• **Required work**:
Please give again, word for word, the line that contains "have hBle : (Bn" and every line after it to the end of the data, with no other lines.

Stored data
════

import Summits.Parity.GeneralizedHardyLittlewood.Theses.LiouvilleShiftedTables
import Summits.Parity.GeneralizedHardyLittlewood.Theorems.TableChowla.Negative.TableChowlaBandReduction

/-!
# `TableChowla` (stmt-Parity-14270): column band domination and the short-sum sufficient condition

Support lemmas for the crux `LiouvilleShiftedTables.TableChowla` (cdisprove seat), dual to
`TableChowlaBandReduction` (van der Corput in the COLUMN variable):
* `vdC_momentN_cols` — `K·T ≤ (B + K − 1)·T_colband(K)` for every `K ≥ 1`, where
  `colBandMomentN … K` keeps only column pairs `b, b'` at distance `< K`, i.e. squares of the SHORT
  sums `colCorr … b b' = Σ_{a ∈ (A,2A]} f(ab+c) f(ab'+c)`;
* `tableChowla_of_columnNearDiagonal` — `ColumnNearDiagonalChowla → TableChowla`: a
  `(log x)^{K−1}` mean-square saving in the binary correlations of the two linear forms
  `a ↦ b·a + c`, `a ↦ b'·a + c` over `a ∼ A` (length `x^δ … x^{5/12}`), on average over
  `b ≤ x/A` and `|b' − b| < (log x)^K`, for every `K`, proves the crux — the short-sum /
  large-average (Matomäki–Radziwiłł-shaped) sufficient condition. [folklore]
-/

namespace Summit.Parity.GeneralizedHardyLittlewood.Theorems.TableChowla.Negative

open Finset Real ArithmeticFunction
open Summit.Parity.GeneralizedHardyLittlewood.Theses

noncomputable section

/-- Column correlation `G(b,b') = Σ_{a ∈ (A₁,A₂]} f(ab+c) f(ab'+c)` (a SHORT sum over the rows). -/
def colCorr (f : ℕ → ℝ) (c : ℤ) (A₁ A₂ b b' : ℕ) : ℝ :=
  ∑ a ∈ Ioc A₁ A₂, f (Int.toNat ((a : ℤ) * b + c)) * f (Int.toNat ((a : ℤ) * b' + c))

/-- COLUMN-BAND fourth moment: only column pairs at distance `< K` (diagonal included). -/
def colBandMomentN (f : ℕ → ℝ) (c : ℤ) (A₁ A₂ B K : ℕ) : ℝ :=
  ∑ b ∈ Icc 1 B, ∑ b' ∈ (Icc 1 B).filter (fun b' => b' < b + K ∧ b < b' + K), colCorr f c A₁ A₂ b b' ^ 2

variable {f : ℕ → ℝ} {c : ℤ} {A₁ A₂ B : ℕ}

/-- **COLUMN BAND DOMINATION**: `K · T ≤ (B + K − 1) · T_colband(K)` for every `K ≥ 1`. -/
theorem vdC_momentN_cols {K : ℕ} (hK : 1 ≤ K) :
    (K : ℝ) * momentN f c A₁ A₂ B ≤ ((B + K - 1 : ℕ) : ℝ) * colBandMomentN f c A₁ A₂ B K := by
  set J : Finset ℕ := Icc 1 B with hJ
  set M : Finset ℕ := Icc 1 (B + K - 1) with hM
  have hJM : ∀ b ∈ J, ∀ m, b ≤ m → m < b + K → m ∈ M := by
    intro b hb m h1 h2
    rw [hJ, mem_Icc] at hb
    rw [hM, mem_Icc]
    omega
  have hMcard : (M.card : ℝ) = ((B + K - 1 : ℕ) : ℝ) := by
    rw [hM, Nat.card_Icc, Nat.add_sub_cancel]
  set e : ℕ → ℕ → ℝ := fun a b => f (Int.toNat ((a : ℤ) * b + c)) with he
  set w : ℕ → ℕ → ℝ := fun b b' =>
    ((M.filter (fun m => (b ≤ m ∧ m < b + K) ∧ (b' ≤ m ∧ m < b' + K))).card : ℝ) with hw
  -- Step 1: K² T ≤ |M| Σ_{b,b'} w(b,b') G(b,b')²
  have step1 : (K : ℝ) ^ 2 * momentN f c A₁ A₂ B ≤
      (M.card : ℝ) * ∑ b ∈ J, ∑ b' ∈ J, w b b' * colCorr f c A₁ A₂ b b' ^ 2 := by
    have hpt : ∀ a a' : ℕ, (K : ℝ) ^ 2 * (∑ b ∈ J, e a b * e a' b) ^ 2 ≤
        (M.card : ℝ) * ∑ b ∈ J, ∑ b' ∈ J, (e a b * e a' b) * (e a b' * e a' b') * w b b' :=
      fun a a' => vdC_pointwise (fun b => e a b * e a' b) hJM
    unfold momentN rowCorr
    rw [← hJ, mul_sum]
    simp_rw [mul_sum (s := Ioc A₁ A₂) (a := (K : ℝ) ^ 2)]
    calc ∑ a ∈ Ioc A₁ A₂, ∑ a' ∈ Ioc A₁ A₂, (K : ℝ) ^ 2 * (∑ b ∈ J, e a b * e a' b) ^ 2
        ≤ ∑ a ∈ Ioc A₁ A₂, ∑ a' ∈ Ioc A₁ A₂,
            (M.card : ℝ) * ∑ b ∈ J, ∑ b' ∈ J, (e a b * e a' b) * (e a b' * e a' b') * w b b' :=
          sum_le_sum fun a _ => sum_le_sum fun a' _ => hpt a a'
      _ = (M.card : ℝ) * ∑ b ∈ J, ∑ b' ∈ J, w b b' * colCorr f c A₁ A₂ b b' ^ 2 := by
          rw [mul_sum]
          simp_rw [mul_sum (a := (M.card : ℝ))]
          -- bubble the column sums (over J) outside the row sums (over Ioc A₁ A₂)
          simp_rw [sum_comm (s := Ioc A₁ A₂) (t := J)]
          refine sum_congr rfl fun b _ => sum_congr rfl fun b' _ => ?_
          simp_rw [← mul_sum]
          congr 1
          unfold colCorr
          rw [sq, sum_mul_sum, mul_sum]
          refine sum_congr rfl fun a _ => ?_
          rw [mul_sum]
          refine sum_congr rfl fun a' _ => ?_
          simp only [he]
          ring
  -- Step 2: Σ_{b,b'} w G² ≤ K · T_colband(K)
  have step2 : ∑ b ∈ J, ∑ b' ∈ J, w b b' * colCorr f c A₁ A₂ b b' ^ 2 ≤
      (K : ℝ) * colBandMomentN f c A₁ A₂ B K := by
    unfold colBandMomentN
    rw [← hJ, mul_sum]
    refine sum_le_sum fun b hb => ?_
    rw [mul_sum, ← sum_filter_add_sum_filter_not J (fun b' => b' < b + K ∧ b < b' + K)]
    have hzero : ∑ b' ∈ J.filter (fun b' => ¬ (b' < b + K ∧ b < b' + K)),
        w b b' * colCorr f c A₁ A₂ b b' ^ 2 = 0 := by
      refine sum_eq_zero fun b' hb' => ?_
      have hna := (mem_filter.mp hb').2
      simp only [hw, card_overlap_eq_zero hna, Nat.cast_zero, zero_mul]
    rw [hzero, add_zero]
    refine sum_le_sum fun b' _ => ?_
    have hwle : w b b' ≤ K := by
      simp only [hw]
      exact_mod_cast card_overlap_le (hJM b hb)
    exact mul_le_mul_of_nonneg_right hwle (sq_nonneg _)
  have hKpos : (0 : ℝ) < K := by exact_mod_cast hK
  have hcomb : (K : ℝ) ^ 2 * momentN f c A₁ A₂ B ≤ (K : ℝ) * (((B + K - 1 : ℕ) : ℝ) * colBandMomentN f c A₁ A₂ B K) := by
    calc (K : ℝ) ^ 2 * momentN f c A₁ A₂ B
        ≤ (M.card : ℝ) * ∑ b ∈ J, ∑ b' ∈ J, w b b' * colCorr f c A₁ A₂ b b' ^ 2 := step1
      _ ≤ (M.card : ℝ) * ((K : ℝ) * colBandMomentN f c A₁ A₂ B K) :=
          mul_le_mul_of_nonneg_left step2 (Nat.cast_nonneg _)
      _ = (K : ℝ) * (((B + K - 1 : ℕ) : ℝ) * colBandMomentN f c A₁ A₂ B K) := by rw [hMcard]; ring
  rw [sq, mul_assoc] at hcomb
  exact le_of_mul_le_mul_left hcomb hKpos

/-- COLUMN NEAR-DIAGONAL CHOWLA (short two-form sums, band of near-by columns, budget
`M·x·A·log x` — dual to `NearDiagonalChowla`'s `x² log x / A = x·B·log x`). -/
def ColumnNearDiagonalChowla : Prop :=
  ∀ c : ℤ, c ≠ 0 → ∀ δ : ℝ, 0 < δ → δ ≤ 1 / 12 → ∀ K : ℝ, 0 < K → ∃ x₀ : ℝ, ∀ x : ℝ, x₀ ≤ x →
    ∀ A : ℝ, x ^ δ ≤ A → A ≤ x ^ (1 / 3 + δ) →
      colBandMomentN lam c ⌊A⌋₊ ⌊2 * A⌋₊ ⌊x / A⌋₊ ⌊Real.log x ^ K⌋₊ ≤ x * A * Real.log x

/-- **COLUMN BAND REDUCTION**: `ColumnNearDiagonalChowla → TableChowla` (take `K = C + 2`,
`Kn = ⌊(log x)^{C+2}⌋ ≤ B/2`; column band domination gives `T ≤ ((B + Kn)/Kn)·x A log x ≤
4x²/(log x)^{C+1}`). -/
theorem tableChowla_of_columnNearDiagonal (h : ColumnNearDiagonalChowla) :
    LiouvilleShiftedTables.TableChowla := by
  rw [tableChowla_iff]
  intro c hc δ hδ hδ' C hC
  obtain ⟨x₀, hx₀⟩ := h c hc δ hδ hδ' (C + 2) (by linarith)
  obtain ⟨X₁, hX₁⟩ := eventually_log_rpow_le hδ (C + 2)
  refine ⟨max (max x₀ 4096) (max X₁ (Real.exp 8)), fun x hx A hA hA' => ?_⟩
  have hx₀x : x₀ ≤ x := le_trans (le_trans (le_max_left _ _) (le_max_left _ _)) hx
  have hx4096 : (4096 : ℝ) ≤ x := le_trans (le_trans (le_max_right _ _) (le_max_left _ _)) hx
  have hxX₁ : X₁ ≤ x := le_trans (le_trans (le_max_left _ _) (le_max_right _ _)) hx
  have hxe : Real.exp 8 ≤ x := le_trans (le_trans (le_max_right _ _) (le_max_right _ _)) hx
  have hx1 : (1 : ℝ) ≤ x := by linarith
  have hxpos : 0 < x := by linarith
  have hlog8 : 8 ≤ Real.log x := (Real.le_log_iff_exp_le hxpos).mpr hxe
  have hlogpos : 0 < Real.log x := by linarith
  obtain ⟨h4, _⟩ := hX₁ x hxX₁
  have hAone : 1 ≤ A := le_trans (Real.one_le_rpow hx1 hδ.le) hA
  have hApos : 0 < A := by linarith
  -- Kr := (log x)^(C+2): 6 ≤ Kr ≤ x^δ/4 ≤ A/4, Kn := ⌊Kr⌋, Kn ≥ Kr/2
  set Kr : ℝ := Real.log x ^ (C + 2) with hKr
  have hKr8 : 8 ≤ Kr := by
    calc (8 : ℝ) ≤ Real.log x := hlog8
      _ = Real.log x ^ (1 : ℝ) := (Real.rpow_one _).symm
      _ ≤ Kr := by rw [hKr]; exact Real.rpow_le_rpow_of_exponent_le (by linarith) (by linarith)
  set Kn : ℕ := ⌊Kr⌋₊ with hKndef
  have hKn1 : 1 ≤ Kn := by rw [hKndef, Nat.one_le_floor_iff]; linarith
  have hKnle : (Kn : ℝ) ≤ Kr := Nat.floor_le (by linarith)
  have hKnge : Kr / 2 ≤ Kn := by
    have := Nat.lt_floor_add_one Kr; rw [← hKndef] at this; linarith
  have hKnpos : (0 : ℝ) < Kn := by exact_mod_cast hKn1
  -- B = ⌊x/A⌋ ≥ x^{7/12} - 1 ≥ ... we only need Kn ≤ B: Kr ≤ A/4?? no — need Kr ≤ B. B ≥ x/A - 1 ≥ x^{7/12} - 1.
  set Bn : ℕ := ⌊x / A⌋₊ with hBn
  have hBge : x / A - 1 < Bn := by have := Nat.lt_floor_add_one (x / A); rw [← hBn] at this; linarith
  have hxA : x ^ ((7 : ℝ) / 12) ≤ x / A := by
    rw [le_div_iff₀ hApos]
    calc x ^ ((7 : ℝ) / 12) * A ≤ x ^ ((7 : ℝ) / 12) * x ^ (1 / 3 + δ) :=
          mul_le_mul_of_nonneg_left hA' (by positivity)
      _ = x ^ ((7 : ℝ) / 12 + (1 / 3 + δ)) := by rw [← Real.rpow_add hxpos]
      _ ≤ x ^ (1 : ℝ) := Real.rpow_le_rpow_of_exponent_le hx1 (by linarith)
      _ = x := Real.rpow_one x
  -- Kr ≤ x^δ/4 ≤ x^{7/12}/4 (δ ≤ 1/12 ≤ 7/12) and x^{7/12} ≥ 4096^{7/12} = 128 ⇒ Kr ≤ x^{7/12} - 1 - ... : Kn ≤ Kr ≤ (x/A) /4 ≤ Bn
  have hx712 : x ^ δ ≤ x ^ ((7 : ℝ) / 12) := Real.rpow_le_rpow_of_exponent_le hx1 (by linarith)
  have h128 : (128 : ℝ) ≤ x ^ ((7 : ℝ) / 12) := by
    have e : ((2 : ℝ) ^ (12 : ℕ)) ^ ((7 : ℝ) / 12) = 2 ^ (7 : ℕ) := by
      rw [← Real.rpow_natCast (2 : ℝ) 12, ← Real.rpow_mul (by norm_num)]
      norm_num
    calc (128 : ℝ) = ((2 : ℝ) ^ (12 : ℕ)) ^ ((7 : ℝ) / 12) := by rw [e]; norm_num
      _ ≤ x ^ ((7 : ℝ) / 12) := Real.rpow_le_rpow (by norm_num) (by norm_num; linarith) (by norm_num)
  have hKrB : Kr ≤ (Bn : ℝ) / 2 := by nlinarith
  have hband := hx₀ x hx₀x A hA hA'
  rw [← hKr, ← hKndef, ← hBn] at hband
  have hvdc := vdC_momentN_cols (f := lam) (c := c) (A₁ := ⌊A⌋₊) (A₂ := ⌊2 * A⌋₊) (B := Bn) hKn1
  have hcols : ((Bn + Kn - 1 : ℕ) : ℝ) ≤ 2 * Bn := by
    have h2 : ((Bn + Kn - 1 : ℕ) : ℝ) ≤ ((Bn + Kn : ℕ) : ℝ) := by exact_mod_cast Nat.sub_le _ _
    push_cast at h2
    linarith
  have hbandnn : 0 ≤ colBandMomentN lam c ⌊A⌋₊ ⌊2 * A⌋₊ Bn Kn :=
    sum_nonneg fun _ _ => sum_nonneg fun _ _ => sq_nonneg _
  have hBle : (Bn : ℝ) ≤ x / A := Nat.floor_le (by positivity)
  -- Kn T ≤ 2 Bn · x A log x ≤ 2 (x/A) x A log x = 2 x² log x
  have hKT : (Kn : ℝ) * momentN lam c ⌊A⌋₊ ⌊2 * A⌋₊ Bn ≤ 2 * x ^ 2 * Real.log x := by
    calc (Kn : ℝ) * momentN lam c ⌊A⌋₊ ⌊2 * A⌋₊ Bn
        ≤ ((Bn + Kn - 1 : ℕ) : ℝ) * colBandMomentN lam c ⌊A⌋₊ ⌊2 * A⌋₊ Bn Kn := hvdc
      _ ≤ (2 * Bn) * (x * A * Real.log x) := mul_le_mul hcols hband hbandnn (by positivity)
      _ ≤ (2 * (x / A)) * (x * A * Real.log x) :=
          mul_le_mul_of_nonneg_right (by linarith) (by positivity)
      _ = 2 * x ^ 2 * Real.log x := by field_simp
  -- T ≤ 2x² log x / Kn ≤ 4 x² log x / Kr = 4x²/(log x)^{C+1} ≤ x²/(log x)^C  (log x ≥ 8 ≥ 4)
  have hsplit : Kr = Real.log x ^ C * Real.log x ^ 2 := by
    rw [hKr, Real.rpow_add hlogpos, Real.rpow_two]
  show momentN lam c ⌊A⌋₊ ⌊2 * A⌋₊ ⌊x / A⌋₊ ≤ x ^ 2 / Real.log x ^ C
  rw [← hBn]
  have hLpos : 0 < Real.log x ^ C := Real.rpow_pos_of_pos hlogpos C
  rw [le_div_iff₀ hLpos]
  have hT0 : 0 ≤ momentN lam c ⌊A⌋₊ ⌊2 * A⌋₊ Bn := momentN_nonneg
  have h1 : Kr * momentN lam c ⌊A⌋₊ ⌊2 * A⌋₊ Bn ≤ 4 * x ^ 2 * Real.log x := by
    nlinarith [mul_le_mul_of_nonneg_right hKnge hT0]
  rw [hsplit] at h1
  have hl2 : 0 < Real.log x ^ 2 := by positivity
  have h2 : momentN lam c ⌊A⌋₊ ⌊2 * A⌋₊ Bn * Real.log x ^ C * Real.log x ^ 2 ≤ x ^ 2 * Real.log x ^ 2 := by
    have hx2l : (0 : ℝ) ≤ x ^ 2 * Real.log x := by positivity
    calc momentN lam c ⌊A⌋₊ ⌊2 * A⌋₊ Bn * Real.log x ^ C * Real.log x ^ 2
        = Real.log x ^ C * Real.log x ^ 2 * momentN lam c ⌊A⌋₊ ⌊2 * A⌋₊ Bn := by ring
      _ ≤ 4 * x ^ 2 * Real.log x := h1
      _ = 4 * (x ^ 2 * Real.log x) := by ring
      _ ≤ Real.log x * (x ^ 2 * Real.log x) := mul_le_mul_of_nonneg_right (by linarith) hx2l
      _ = x ^ 2 * Real.log x ^ 2 := by ring
  exact le_of_mul_le_mul_right h2 hl2

end

end Summit.Parity.GeneralizedHardyLittlewood.Theorems.TableChowla.Negative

════

• **Task response**:
  have hBle : (Bn : ℝ) ≤ x / A := Nat.floor_le (by positivity)
  -- Kn T ≤ 2 Bn · x A log x ≤ 2 (x/A) x A log x = 2 x² log x
  have hKT : (Kn : ℝ) * momentN lam c ⌊A⌋₊ ⌊2 * A⌋₊ Bn ≤ 2 * x ^ 2 * Real.log x := by
    calc (Kn : ℝ) * momentN lam c ⌊A⌋₊ ⌊2 * A⌋₊ Bn
        ≤ ((Bn + Kn - 1 : ℕ) : ℝ) * colBandMomentN lam c ⌊A⌋₊ ⌊2 * A⌋₊ Bn Kn := hvdc
      _ ≤ (2 * Bn) * (x * A * Real.log x) := mul_le_mul hcols hband hbandnn (by positivity)
      _ ≤ (2 * (x / A)) * (x * A * Real.log x) :=
          mul_le_mul_of_nonneg_right (by linarith) (by positivity)
      _ = 2 * x ^ 2 * Real.log x := by field_simp
  -- T ≤ 2x² log x / Kn ≤ 4 x² log x / Kr = 4x²/(log x)^{C+1} ≤ x²/(log x)^C  (log x ≥ 8 ≥ 4)
  have hsplit : Kr = Real.log x ^ C * Real.log x ^ 2 := by
    rw [hKr, Real.rpow_add hlogpos, Real.rpow_two]
  show momentN lam c ⌊A⌋₊ ⌊2 * A⌋₊ ⌊x / A⌋₊ ≤ x ^ 2 / Real.log x ^ C
  rw [← hBn]
  have hLpos : 0 < Real.log x ^ C := Real.rpow_pos_of_pos hlogpos C
  rw [le_div_iff₀ hLpos]
  have hT0 : 0 ≤ momentN lam c ⌊A⌋₊ ⌊2 * A⌋₊ Bn := momentN_nonneg
  have h1 : Kr * momentN lam c ⌊A⌋₊ ⌊2 * A⌋₊ Bn ≤ 4 * x ^ 2 * Real.log x := by
    nlinarith [mul_le_mul_of_nonneg_right hKnge hT0]
  rw [hsplit] at h1
  have hl2 : 0 < Real.log x ^ 2 := by positivity
  have h2 : momentN lam c ⌊A⌋₊ ⌊2 * A⌋₊ Bn * Real.log x ^ C * Real.log x ^ 2 ≤ x ^ 2 * Real.log x ^ 2 := by
    have hx2l : (0 : ℝ) ≤ x ^ 2 * Real.log x := by positivity
    calc momentN lam c ⌊A⌋₊ ⌊2 * A⌋₊ Bn * Real.log x ^ C * Real.log x ^ 2
        = Real.log x ^ C * Real.log x ^ 2 * momentN lam c ⌊A⌋₊ ⌊2 * A⌋₊ Bn := by ring
      _ ≤ 4 * x ^ 2 * Real.log x := h1
      _ = 4 * (x ^ 2 * Real.log x) := by ring
      _ ≤ Real.log x * (x ^ 2 * Real.log x) := mul_le_mul_of_nonneg_right (by linarith) hx2l
      _ = x ^ 2 * Real.log x ^ 2 := by ring
  exact le_of_mul_le_mul_right h2 hl2

end

end Summit.Parity.GeneralizedHardyLittlewood.Theorems.TableChowla.Negative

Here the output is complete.